Stromkonzern in der Krise: So will Peter Terium RWE retten

Stromkonzern in der Krise: So will Peter Terium RWE retten

von Jan Willmroth

RWE schreibt das erste Mal seit 60 Jahren Verlust. Konzernchef Peter Terium will das Ruder nun herumreißen - und setzt dabei auf erneuerbare Energien.

Peter Terium hat allen Grund, nach vorn zu schauen. Erst wenige Wochen ist es her, da musste der RWE-Chef den Anteilseignern seines Konzerns den ersten Verlust seit Gründung der Bundesrepublik erklären. Spätestens damit war klar, was viele schon abgesehen hatten: Der deutsche Meister der Braunkohleverstromung, lange Zeit der größte Stromkonzern Deutschlands, steht vor einer ungewissen Zukunft.

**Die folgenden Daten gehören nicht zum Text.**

/-!
# Line `type-split-bryant-ceiling` for crux `EntropyRung.SubcylindricalRecognition` (stmt-SmoothPoincare4-10869)

Skeleton (planner, round 1, 2026-08-16) of idea `type-split-bryant-ceiling`
(Cruxes/SubcylindricalRecognition/Ideas/type-split-bryant-ceiling.md), sharpened by the three triagers
(TRIAGE-r1-1/2/3: type the Type-II recogniser over SINGULARITY MODELS of the compact flow, not over all
bounded-geometry eternal flows; no steady-sector stub; `ScalarPinching` off the critical path; keep the
Mantegazza–Müller Type-I half as the Bamler-free partial theorem `TypeIRung`).

## The line: split the first singular time by blow-up rate

Crux (RUNG): `M ≃ₕ S⁴` closed, `g` Riemannian, `R > 0`, `ν(g) > ν_cyl` (uniform gap `δ`) ⟹ `M ≃ₘ S⁴`.
From `R > 0` the maximal flow `g(t)` is singular at `T < ∞` and inherits the floor
`μ(g(t), τ) ≥ ν_cyl + δ` (Stub 1). Then EITHER

* **Type I** (`|Rm| ≤ C/(T-t)`): by Mantegazza–Müller (arXiv:1205.4143, Thm 1.4/1.5/1.6, Prop 1.3,
  Lemma 4.2) the blow-up at a singular point `p` converges in the pointed Cheeger–Gromov sense — smoothly,
  with exhausting EMBEDDINGS `φ_j : U_j → M` — to a complete smooth bounded-curvature non-flat gradient
  shrinker `S` whose entropy is Perelman's limit density `Θ(p) = lim θ_p(t) ≥ lim inf μ(g(t), T-t) ≥
  ν_cyl + δ`, WITHOUT LOSS; renormalised to the route's currency `R + |∇f|² = f` this is
  `∫ e^{-f} dV = 16π² e^{Θ(p)} > 16π² Θ(S³×ℝ) = 32π²√π e^{-3/2}`, and if `S` is compact the `φ_j` are
  injective immersions `S → M` (Stub 2 — NO Bamler theory, NO orbifold points, NO cone exclusion: Type-I
  limits are smooth with `|Rm| ≤ C`); OR
* **Type II**: Hamilton's Type-II point picking (Hamilton 1995 §16; Chow–Lu–Ni Prop. 8.17) produces
  rescaled flows on `M × [-A_k, B_k]` with `A_k, B_k → ∞`, `|Rm| ≤ 1`, an anchor `|Rm|(x_k, 0) ≥ c` and
  the floor (Stub 3, fact-free); such a TWO-SIDED ("eternal") sequence above the cylinder has a
  NON-COMPACT blow-down shrinker of density `> Θ(S³×ℝ)` (Stub 4 = the card's ETERNAL CEILING in
  blow-down form, typed over singularity models as the triage asked: Bamler's tangent flow at `-∞` of the
  backward halves is a smooth complete shrinker `S` of density `≥ e^{ν_cyl+δ} > 1/2` — no cone points —
  and a COMPACT `S` is impossible for a two-sided sequence: smooth global convergence at one backward time
  gives `R ≥ ρ/2λ > 0` on a compact slice, hence extinction within `4λ/ρ`, against existence up to
  `B_k → ∞`).

The route's gaps finish both branches: `NoncompactShrinkerGap` (#2, stmt-…-10868) kills every non-compact
dense shrinker — so Type II is IMPOSSIBLE above the cylinder (`EntropyTypeI_of`, the card's conjecture
"super-cylindrical entropy forbids Type II", here a theorem modulo Stubs 1, 3, 4 and #2 alone, no #4) — and
in the Type-I branch a compact `S` immerses injectively into the connected `M`, so `S ≅ M ≃ₕ S⁴`
(`stub_compactModelRecognition`, LANDED p72507, imported) and `CompactShrinkerGap` (#4, stmt-…-10870)
returns `S ≃ₘ S⁴` (`TypeIRung_of`, which needs #2 only for BOUNDED-CURVATURE shrinkers:
`NoncompactShrinkerGapBdd`). `SubcylindricalRecognition_of h₂ h₄` is the card's `rung_of_typeSplit` applied to the two.

## Registered stubs (4; sorries only here)

1. `stub_maximalFlow` — closed connected `(M⁴, g₀)`, `R > 0`, unfolded floor `δ` ⟹ a maximal Ricci flow
   from `g₀` EXISTS, and EVERY maximal flow from `g₀` has curvature blow-up and the floor `μ ≥ ν_cyl + δ`
   along `[0, T)`. Hamilton 1982 Thm 14.1 + Topping Cor 3.2.4 / Thm 5.3.1 + Perelman (3.4); closes modulo
   the named facts F1 `ricciFlow_shortTime_existence`, F2 `perelman_muEntropy_monotone` by re-assembling
   `Theorems/EntropyRungSubcylindricalRecognitionSingularFlow.lean` (p72410; universal form of the sibling's
   `stub_singularFlow`; the NLC clause is dropped — it follows from the floor,
   `Theorems/SubcylindricalRecognition/Negative/StubBlowdownFloorNoncollapsing.lean`).
2. `stub_typeIBlowdown` — Mantegazza–Müller Type-I blow-up at a singular point, in the route's currency
   (LOAD-BEARING for `TypeIRung`; Bamler-free). [MantegazzaMuller2015 = arXiv:1205.4143 = doi
   10.1515/crelle-2013-0039; EndersMullerTopping2011 = arXiv:1005.1624; renormalisation =
   `stub_renormalise` LANDED p74584.]
3. `stub_typeIITwoSidedSequence` — Hamilton's Type-II point picking + parabolic rescaling, fact-free
   (two-sided analogue of the LANDED `stub_pointPicking` p71490 / `stub_rescaledSequence` p71836).
4. `stub_twoSidedBlowdown` — HARDEST: a two-sided bounded-curvature sequence above the cylinder on a closed
   connected 4-manifold has a NON-COMPACT complete normalised shrinker of density `> Θ(S³×ℝ)` with `R ≢ 0`
   (Bamler 2020a–c via the LANDED named fact `bamler_orbifoldTangentFlowAtInfinity_four` on the backward
   halves + the sibling's fact-free cone-exclusion kit + smooth convergence on a compact regular slice
   (2020c Thm 2.4) + Topping Cor 3.2.4 forward in time).

Composition and by-products (all sorry-free): `IsTypeI`, `TypeIRung`, `EntropyTypeI`,
`NoncompactShrinkerGapBdd`, `noncompactShrinkerGapBdd_of`, `TypeIRung_of`, `EntropyTypeI_of`,
`SubcylindricalRecognition_of` (= the card's `rung_of_typeSplit`, inlined).

Disproof.lean (cdisprove cycle 3) honoured: `false_without_homotopyEquiv` — `M ≃ₕ S⁴` is consumed twice
(connectedness of `M`; `S ≃ₕ S⁴` for `h₄`); `spc4_imp`/`iff_exoticFree` — no stub restates RUNG: Stubs 1, 3
hold on every closed 4-manifold, Stub 2's conclusion is `BlowdownConclusion M` plus a curvature bound
(§8.1: SPC4-trivialisable on `M ≅ S⁴` exactly like the sibling's `stub_blowdown`, informative elsewhere),
Stub 4's conclusion does not mention `M` at all (it is FALSE if #2 holds and two-sided sequences exist —
i.e. it asserts, given #2, that super-cylindrical two-sided sequences do not exist; and it is trivially
true if #2 fails, when the route dies at #2 anyway — recorded, not hidden); `half_lt_thetaCyl` is the cone
margin used inside Stub 4; §6 note 5 ("`R > 0` … used by type-split") — here `R > 0` is used only for
`T < ∞` (Stub 1), `ScalarPinching` being off the critical path per TRIAGE-r1-3; no landed Negative lemma
(`Negative/{Shape, WindowArithmetic, RoundSphereTightness, StubBlowdownDecoupling,
StubBlowdownFloorNoncollapsing}`) refutes an instance of any stub (they are shape/arithmetic/positive
results).
-/

noncomputable section

set_option linter.dupNamespace false

open scoped Manifold ContDiff Topology ENNReal NNReal ContinuousMap
open Set MeasureTheory Filter
open Literature.Geometry.Lorentzian Literature.Geometry.Riemannian

namespace Summit.SmoothPoincare4.SmoothPoincare4.Cruxes.SubcylindricalRecognition.TypeSplitBryantCeiling

/-! ## Vocabulary of the line (documentation defs; stub signatures below are spelled over tree vocabulary only) -/

section Defs

variable {M : Type*} [TopologicalSpace M] [ChartedSpace (EuclideanSpace ℝ (Fin 4)) M]
  [IsManifold (𝓡 4) ∞ M]

/-- **Type I** (Hamilton 1995, §16; Mantegazza–Müller arXiv:1205.4143, (1.2)): a flow `(g, cov)` with
final time `T` is of Type I if `|Rm_{g(t)}| ≤ C/(T - t)` on `[0, T)` for some `C` (frame form
`CurvatureBoundedBy`). Its negation on a maximal flow is "Type II(a)":
`sup_{M×[0,T)} (T-t)|Rm| = ∞`. [cite: Hamilton1995, §16] -/
def IsTypeI (g : ℝ → PseudoRiemannianMetric (𝓡 4) ∞ (EuclideanSpace ℝ (Fin 4)) (TangentSpace (𝓡 4) : M → Type _))
    (cov : ℝ → CovariantDerivative (𝓡 4) (EuclideanSpace ℝ (Fin 4)) (TangentSpace (𝓡 4) : M → Type _))
    (T : ℝ) : Prop :=
  ∃ C : ℝ, ∀ t ∈ Set.Ico 0 T, CurvatureBoundedBy (g t) (cov t) (C / (T - t))

end Defs

/-- **`TypeIRung`** (the card's Bamler-free half): RUNG for metrics all of whose maximal Ricci flows are
of Type I — the crux's binder and hypotheses verbatim, plus the Type-I hypothesis, same conclusion. Proved
below from Stubs 1–2, `stub_compactModelRecognition` (landed) and the two gaps (`TypeIRung_of`), with #2
weakened to bounded-curvature shrinkers. -/
def TypeIRung : Prop :=
  ∀ (M : Type) [TopologicalSpace M] [T2Space M] [SecondCountableTopology M]
    [ChartedSpace (EuclideanSpace ℝ (Fin 4)) M] [IsManifold (𝓡 4) ∞ M] [CompactSpace M] [T3Space M]
    [MeasurableSpace M] [BorelSpace M],
    M ≃ₕ Metric.sphere (0 : EuclideanSpace ℝ (Fin 5)) 1 →
    ∀ (g : PseudoRiemannianMetric (𝓡 4) ∞ (EuclideanSpace ℝ (Fin 4)) (TangentSpace (𝓡 4) : M → Type _))
      [g.HasLeviCivita] (hg : g.IsRiemannian),
      (∀ x : M, 0 < g.scalarCurvature x) →
      (∃ δ : ℝ, 0 < δ ∧ ∀ τ : ℝ, 0 < τ → ∀ f : M → ℝ, ContMDiff (𝓡 4) 𝓘(ℝ, ℝ) ∞ f →
        ∫ x, (4 * Real.pi * τ) ^ (-(4 : ℝ) / 2) * Real.exp (-f x)
          ∂(riemannianMeasure (g.toContMDiffRiemannianMetric hg)) = 1 →
        Real.log 2 + Real.log Real.pi / 2 - 3 / 2 + δ ≤
          ∫ x, (τ * (g.scalarCurvature x + g.gradSq f x) + f x - 4) *
            ((4 * Real.pi * τ) ^ (-(4 : ℝ) / 2) * Real.exp (-f x))
            ∂(riemannianMeasure (g.toContMDiffRiemannianMetric hg))) →
      (∀ (T : ℝ)
        (gt : ℝ → PseudoRiemannianMetric (𝓡 4) ∞ (EuclideanSpace ℝ (Fin 4)) (TangentSpace (𝓡 4) : M → Type _))
        (cov : ℝ → CovariantDerivative (𝓡 4) (EuclideanSpace ℝ (Fin 4)) (TangentSpace (𝓡 4) : M → Type _)),
        IsMaximalRicciFlow gt cov T → gt 0 = g → IsTypeI gt cov T) →
      Nonempty (M ≃ₘ⟮𝓡 4, 𝓡 4⟯ (Metric.sphere (0 : EuclideanSpace ℝ (Fin 5)) 1))

/-- **`EntropyTypeI`** (the card's conjecture C⁺, "super-cylindrical entropy forbids Type II"): on a
closed connected 4-manifold, a Riemannian metric with `R > 0` and `ν > ν_cyl` (the crux's unfolded
floor) has only Type-I maximal Ricci flows. No homotopy hypothesis: it has content on `S⁴` itself (no
degenerate neckpinch above the cylinder entropy). Sharp: the Bryant soliton and Perelman's ovals have
`inf_t ν = ν_cyl` exactly (Chan–Ma–Zhang arXiv:2106.06904 Thm 1.4). Proved below MODULO Stubs 1, 3, 4 and
`NoncompactShrinkerGap` (`EntropyTypeI_of`); dimension-3 analogue is a theorem (Perelman + Brendle:
Type-II models are Bryant, whose blow-down is the cylinder). -/
def EntropyTypeI : Prop :=
  ∀ (M : Type) [TopologicalSpace M] [T2Space M] [SecondCountableTopology M]
    [ChartedSpace (EuclideanSpace ℝ (Fin 4)) M] [IsManifold (𝓡 4) ∞ M] [CompactSpace M]
    [ConnectedSpace M] [T3Space M] [MeasurableSpace M] [BorelSpace M]
    (g : PseudoRiemannianMetric (𝓡 4) ∞ (EuclideanSpace ℝ (Fin 4)) (TangentSpace (𝓡 4) : M → Type _))
    [g.HasLeviCivita] (hg : g.IsRiemannian),
    (∀ x : M, 0 < g.scalarCurvature x) →
    (∃ δ : ℝ, 0 < δ ∧ ∀ τ : ℝ, 0 < τ → ∀ f : M → ℝ, ContMDiff (𝓡 4) 𝓘(ℝ, ℝ) ∞ f →
      ∫ x, (4 * Real.pi * τ) ^ (-(4 : ℝ) / 2) * Real.exp (-f x)
        ∂(riemannianMeasure (g.toContMDiffRiemannianMetric hg)) = 1 →
      Real.log 2 + Real.log Real.pi / 2 - 3 / 2 + δ ≤
        ∫ x, (τ * (g.scalarCurvature x + g.gradSq f x) + f x - 4) *
          ((4 * Real.pi * τ) ^ (-(4 : ℝ) / 2) * Real.exp (-f x))
          ∂(riemannianMeasure (g.toContMDiffRiemannianMetric hg))) →
    ∀ (T : ℝ)
      (gt : ℝ → PseudoRiemannianMetric (𝓡 4) ∞ (EuclideanSpace ℝ (Fin 4)) (TangentSpace (𝓡 4) : M → Type _))
      (cov : ℝ → CovariantDerivative (𝓡 4) (EuclideanSpace ℝ (Fin 4)) (TangentSpace (𝓡 4) : M → Type _)),
      IsMaximalRicciFlow gt cov T → gt 0 = g → IsTypeI gt cov T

Doch von dieser verspricht sich Konzernlenker Terium offenbar viel – und macht sich nun daran, das Image als Energie-Dinosauriers aus dem Atom- und Kohlezeitalter abzuschütteln. „Unser Ziel ist es, der Energiemanager der Zukunft zu werden“, sagte Terium in einem Interview mit dem niederländischen Energie-Blog „Energy Post“.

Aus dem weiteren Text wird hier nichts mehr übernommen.